Goodreads Summary:
According to Anna’s best friend, Frankie, twenty days in Zanzibar Bay is the perfect opportunity to have a summer fling, and if they meet one boy every day, there’s a pretty good chance Anna will find her first summer romance. Anna lightheartedly agrees to the game, but there’s something she hasn’t told Frankie–she’s already had her romance, and it was with Frankie’s older brother, Matt, just before his tragic death one year ago.
Pages: 290
Series? No
Release Date: June 1, 2009
LONG STORY SHORT:
Twenty Boy Summer had me in on the first page! Characters who could not only be the boy or girl next door, but whom I'd also love to have as my best friends had to deal with the death of a very important person - but even more - with growing up and saving a friendship from the effects of that process - wonderful story, the perfect feel - good novel!
REVIEW:
I'm sorry, Sarah Dessen. I was convinced there would never be something or someone to rob you the number one spot in my reading heart. I'm sorry, I was wrong...
Well, not quite. I still love Sarah Dessen's writing, but I would say Sarah Ockler is the first contemporary writer that I adore just as much.
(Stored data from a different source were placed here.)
import Summits.Parity.GeneralizedHardyLittlewood.Theorems.LiouvilleShiftedTablesEngineToPairsSieveFactors
import Summits.Parity.GeneralizedHardyLittlewood.Theorems.LiouvilleShiftedTablesEngineToPairsSieveDispatch
import Summits.Parity.GeneralizedHardyLittlewood.Theorems.LiouvilleShiftedTablesEngineToPairsSieveExponents

/-!
# Correlation sieve for line `Sketch` of the crux `EngineToPairs` (stmt-Parity-14659), part 6:
# a fully boxed tuple (at most one high smooth factor) is Type II or Type I

Support file for the stub `stub_sieve : CorrelationSieveFamily`.  Setting: `Large δ x`, a Heath-Brown piece
`j ∈ {1,2,3}`, a set `L` of at most ONE smooth index carrying the high part of the split at `V = x^{9/20}`,
and a box-tuple `κ`; the boxed factors are `g_i = boxRestrict x 1 (κ i) (selF V U j L i)`.

* `corrFun_prod_units_le` — the factors whose box lies below `1` are units and may be discarded;
* `abs_prod_box_le` — a product of boxed factors over `S` is bounded by `log x · τ^{#S+?}` (`≤ log x · tauPow 6`);
* `tuple_bound_boxed` — for `#L ≤ 1`: `∑_q |corrFun (w q) x (∏_i g_i)| ≤ 4 (log x)² (TI + TII)` under the
  Type-I family hypothesis of level `x^{1/2−2δ}` and the Type-II family hypothesis on `[δ/2, 1/3+δ]`
  (exponent trichotomy on the genuine boxes: window ⇒ `typeII_dispatch`; a smooth box `≥ x^{1/2+21δ/10}`
  ⇒ it is the `L`-factor ⇒ `typeI_dispatch_one/log`; two large smooth boxes contradict `#L ≤ 1`).
-/

noncomputable section

namespace Summit.Parity.GeneralizedHardyLittlewood.Theorems.EngineToPairs.Sieve

open Finset Real
open scoped ArithmeticFunction.zeta ArithmeticFunction.Moebius ArithmeticFunction.sigma
open Literature.NumberTheory.Sieve Literature.NumberTheory.Sieve.BFI

/-! ### Discarding the unit factors -/

/-- `corrFun w x 1 = 0` for `x ≥ 2` (the Dirichlet identity lives at `n = 1 ∉ (x/2, x]`). [folklore] -/
theorem corrFun_one_eq_zero (w : ℕ → ℝ) {x : ℝ} (hx : 2 ≤ x) :
    corrFun w x (fun n => (1 : ArithmeticFunction ℝ) n) = 0 := by
  unfold corrFun
  refine Finset.sum_eq_zero fun n hn => ?_
  have h1 : 1 ≤ ⌊x / 2⌋₊ := Nat.le_floor (by norm_num; linarith)
  have hn1 : n ≠ 1 := by have := (Finset.mem_Ioc.1 hn).1; omega
  simp only [ArithmeticFunction.one_apply, hn1, if_false, zero_mul]

/-- **Discarding units.**  For boxed factors `g_i = boxRestrict x 1 (κ i) (F i)` with `|F i 1| ≤ 1`, the
factors with box below `1` vanish off `{1}` and act as scalars of modulus `≤ 1`:
`∑_q |corrFun (w q) x (∏_i g_i)| ≤ ∑_q |corrFun (w q) x (∏_{i : 1 ≤ lo_i} g_i)|` (hypothesis: `|g_i(1)| ≤ 1`).
[this line] -/
theorem corrFun_prod_units_le {ι : Type*} [Fintype ι] [DecidableEq ι] (Qs : Finset ℕ) (w : ℕ → ℕ → ℝ)
    (x : ℝ) (κ : ι → ℕ) (F : ι → ArithmeticFunction ℝ) (hF1 : ∀ i, |boxRestrict x 1 (κ i) (F i) 1| ≤ 1) :
    ∑ q ∈ Qs, |corrFun (w q) x (fun n => (∏ i, boxRestrict x 1 (κ i) (F i)) n)| ≤
      ∑ q ∈ Qs, |corrFun (w q) x (fun n =>
        (∏ i ∈ univ.filter (fun i => (1 : ℝ) ≤ boxLow x 1 (κ i)), boxRestrict x 1 (κ i) (F i)) n)| := by
  classical
  set Un := univ.filter (fun i : ι => ¬ (1 : ℝ) ≤ boxLow x 1 (κ i)) with hUn
  set Gen := univ.filter (fun i : ι => (1 : ℝ) ≤ boxLow x 1 (κ i)) with hGen
  set c : ℝ := ∏ i ∈ Un, boxRestrict x 1 (κ i) (F i) 1 with hc
  have hsplit : (∏ i, boxRestrict x 1 (κ i) (F i)) =
      (∏ i ∈ Un, boxRestrict x 1 (κ i) (F i)) * ∏ i ∈ Gen, boxRestrict x 1 (κ i) (F i) := by
    rw [hUn, hGen, mul_comm, Finset.prod_filter_mul_prod_filter_not]
  have hunit : ∀ i ∈ Un, ∀ n, n ≠ 1 → boxRestrict x 1 (κ i) (F i) n = 0 := by
    intro i hi n hn
    have hlt : boxLow x 1 (κ i) < 1 := not_le.1 (Finset.mem_filter.1 hi).2
    exact box_eq_zero_of_boxLow_lt_one hlt (F i) hn
  have hc1 : |c| ≤ 1 := by
    rw [hc, Finset.abs_prod]
    exact Finset.prod_le_one (fun i _ => abs_nonneg _) fun i _ => hF1 i
  refine Finset.sum_le_sum fun q _ => ?_
  have heq : corrFun (w q) x (fun n => (∏ i, boxRestrict x 1 (κ i) (F i)) n) =
      c * corrFun (w q) x (fun n => (∏ i ∈ Gen, boxRestrict x 1 (κ i) (F i)) n) := by
    rw [← corrFun_smul]
    refine corrFun_congr fun n _ => ?_
    rw [hsplit, prod_mul_apply_of_support_one Un _ hunit]
  rw [heq, abs_mul]
  exact mul_le_of_le_one_left (abs_nonneg _) hc1

/-! ### Coefficient bounds for products of boxed factors -/

section Setup

variable {δ x : ℝ} (hLx : Large δ x) {U j : ℕ} (hj : 1 ≤ j) (L : Finset (Fin (2 * j))) (κ : Fin (2 * j) → ℕ)

/-- The boxed selected factor. [this line] -/
def gF (x : ℝ) (U j : ℕ) (L : Finset (Fin (2 * j))) (κ : Fin (2 * j) → ℕ) (i : Fin (2 * j)) :
    ArithmeticFunction ℝ :=
  boxRestrict x 1 (κ i) (selF (x ^ ((9 : ℝ) / 20)) U j L i)

include hLx hj in
/-- Pointwise bound of a boxed factor: `≤ 1` for the non-`log` factors, `≤ log x` for the `log` factor
(which lives in a box `⊆ [1, x]`). [this line] -/
theorem abs_gF_le (i : Fin (2 * j)) (n : ℕ) :
    |gF x U j L κ i n| ≤ if i.val = 2 * j - 1 then Real.log x else 1 := by
  unfold gF
  split_ifs with hi
  · rw [boxRestrict_apply]
    split_ifs with hin
    · refine (abs_selF_log_le _ hj L hi n).trans ?_
      have hn0 : (0 : ℝ) < n := by exact_mod_cast hin.1
      exact Real.log_le_log hn0 (hin.2.2.trans (boxHigh_le hLx.pos.le _))
    · rw [abs_zero]; exact hLx.log_pos.le
  · exact (abs_box_le x (κ i) _ n).trans (abs_selF_le_one _ L hi n)

include hLx hj in
/-- **Coefficient bound**: for `S` with `#S ≤ 6`, `|(∏_{i∈S} g_i)(m)| ≤ log x · tauPow 6 m`. [this line] -/
theorem abs_prod_gF_le (S : Finset (Fin (2 * j))) (hS : S.card ≤ 6) (m : ℕ) :
    |(∏ i ∈ S, gF x U j L κ i) m| ≤ Real.log x * tauPow 6 m := by
  classical
  have hlog1 : 1 ≤ Real.log x := hLx.one_le_log
  rcases S.eq_empty_or_nonempty with rfl | hne
  · rw [Finset.prod_empty, ArithmeticFunction.one_apply]
    split_ifs with hm
    · subst hm
      rw [abs_one, tauPow]
      simp only [Nat.divisors_one, Finset.card_singleton, Nat.cast_one, one_pow, mul_one]
      exact hlog1
    · rw [abs_zero]; exact mul_nonneg hLx.log_pos.le (tauPow_nonneg 6 m)
  rcases Nat.eq_zero_or_pos m with rfl | hm
  · simp only [ArithmeticFunction.map_zero, abs_zero]
    exact mul_nonneg hLx.log_pos.le (tauPow_nonneg 6 0)
  set A : Fin (2 * j) → ℝ := fun i => if i.val = 2 * j - 1 then Real.log x else 1 with hA
  have hA1 : ∀ i ∈ S, 1 ≤ A i := fun i _ => by simp only [hA]; split_ifs <;> [exact hlog1; exact le_rfl]
  have h1 := abs_prod_apply_le_of_abs_le S (gF x U j L κ) A hA1 (fun i _ n => abs_gF_le hLx hj L κ i n) m
  -- `∏ A ≤ log x` (at most one `log` factor) and `τ^{#S} ≤ τ^6`
  have hprodA : ∏ i ∈ S, A i ≤ Real.log x := by
    have hsub : ∀ i ∈ S, A i ≤ (if i.val = 2 * j - 1 then Real.log x else 1) := fun i _ => le_rfl
    by_cases hmem : ∃ i ∈ S, i.val = 2 * j - 1
    · obtain ⟨i₀, hi₀, hi₀v⟩ := hmem
      rw [← Finset.mul_prod_erase S A hi₀]
      have hrest : ∏ i ∈ S.erase i₀, A i = 1 := by
        refine Finset.prod_eq_one fun i hi => ?_
        have hne : i ≠ i₀ := Finset.ne_of_mem_erase hi
        have : i.val ≠ 2 * j - 1 := fun h => hne (Fin.ext (by rw [h, hi₀v]))
        simp [hA, this]
      rw [hrest, mul_one]
      simp [hA, hi₀v]
    · push Not at hmem
      rw [Finset.prod_eq_one (fun i hi => by simp [hA, hmem i hi])]
      exact hlog1
  have hτ : ((σ 0 m : ℕ) : ℝ) ^ S.card ≤ tauPow 6 m := by
    rw [sigma_zero_pow_eq_tauPow]
    exact tauPow_le_tauPow hS (Finset.card_pos.2 hne) m
  have hτ0 : 0 ≤ ((σ 0 m : ℕ) : ℝ) ^ S.card := by positivity
  calc |(∏ i ∈ S, gF x U j L κ i) m| ≤ (∏ i ∈ S, A i) * ((σ 0 m : ℕ) : ℝ) ^ S.card := h1
    _ ≤ Real.log x * tauPow 6 m :=
        mul_le_mul hprodA hτ hτ0 hLx.log_pos.le

/-- Support of a boxed factor in terms of `lo = boxLow`: `g_i(d) ≠ 0 → lo_i < d ≤ 2 lo_i`. [folklore] -/
theorem gF_support {i : Fin (2 * j)} {d : ℕ} (h : gF x U j L κ i d ≠ 0) :
    boxLow x 1 (κ i) < d ∧ (d : ℝ) ≤ 2 * boxLow x 1 (κ i) := by
  obtain ⟨h1, h2, -⟩ := inBox_of_box_ne_zero h
  rw [boxHigh_eq_two_mul_boxLow] at h2
  exact ⟨h1, h2⟩

/-- Support of a product of boxed factors over a nonempty `S`: `(∏ lo, 2^{#S} ∏ lo]`. [folklore] -/
theorem prod_gF_support (hx : 0 < x) {S : Finset (Fin (2 * j))} (hS : S.Nonempty) {m : ℕ}
    (h : (∏ i ∈ S, gF x U j L κ i) m ≠ 0) :
    (∏ i ∈ S, boxLow x 1 (κ i)) < m ∧ (m : ℝ) ≤ 2 ^ S.card * ∏ i ∈ S, boxLow x 1 (κ i) :=
  prod_apply_ne_zero_box hS (fun i _ => (boxLow_pos hx (by norm_num) (κ i)).le)
    (fun i _ d hd => gF_support L κ hd) h

end Setup

end Summit.Parity.GeneralizedHardyLittlewood.Theorems.EngineToPairs.Sieve

namespace Summit.Parity.GeneralizedHardyLittlewood.Theorems.EngineToPairs

/-- Registered sub-goal of `stub_sieve` carried by this part (landing mechanics): the Dirichlet identity
contributes nothing to the functional on `(x/2, x]`, `x ≥ 2`. [folklore] -/
theorem sieve_part6a_anchor : ∀ (w : ℕ → ℝ) (x : ℝ), 2 ≤ x → Summit.Parity.GeneralizedHardyLittlewood.Theorems.EngineToPairs.Sieve.corrFun w x (fun n => (1 : ArithmeticFunction ℝ) n) = 0 :=
  fun w _ hx => Sieve.corrFun_one_eq_zero w hx

end Summit.Parity.GeneralizedHardyLittlewood.Theorems.EngineToPairs

end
Their ways of telling a story are rather different, I guess, but both amazing.
I was very worried to start Twenty Boy Summer because I luckily have never lost someone close to me and my problem with grief books is that I usually don't get them, I can't identify with them.
I didn't have to worry, though. Twenty Boy Summer brought a smile on my face on the very first page and that smile revisited throughout the whole book.
Anna, the main character, had a great personality but also found herself in the middle of growing into her own person and making her own decisions.
As was Frankie, Anna's best friend. She just tried to find herself in a totally different way. That growing-of age part of the novel especially appealed to me because both characters were described so realistically. I think most teens could identify with either the rather quiet, thoughtful Anna or the rebellious and wild Frankie.
Realistic is also what I'd call the conflict the two girls had to work out. I mean, not all of us have to deal with overcoming the death of a brother and best friend, but the tension between the childhood friends, Anna's worries about keeping something from her best friend for the first time in her life and how her secret will affect the rest of their lives and their friendship - I think most girls go through that phase sooner or later.
The boys in this book...came rather random, I think. They were more of an accessory, necessary for the story, but they kept appearing and disappearing whenever they were needed without really playing an important role.
Much more important were the parents - especially Frankie's and that's also where I have to criticize a bit. I really would have liked to see if and how Frankie can solve the problems with her parents.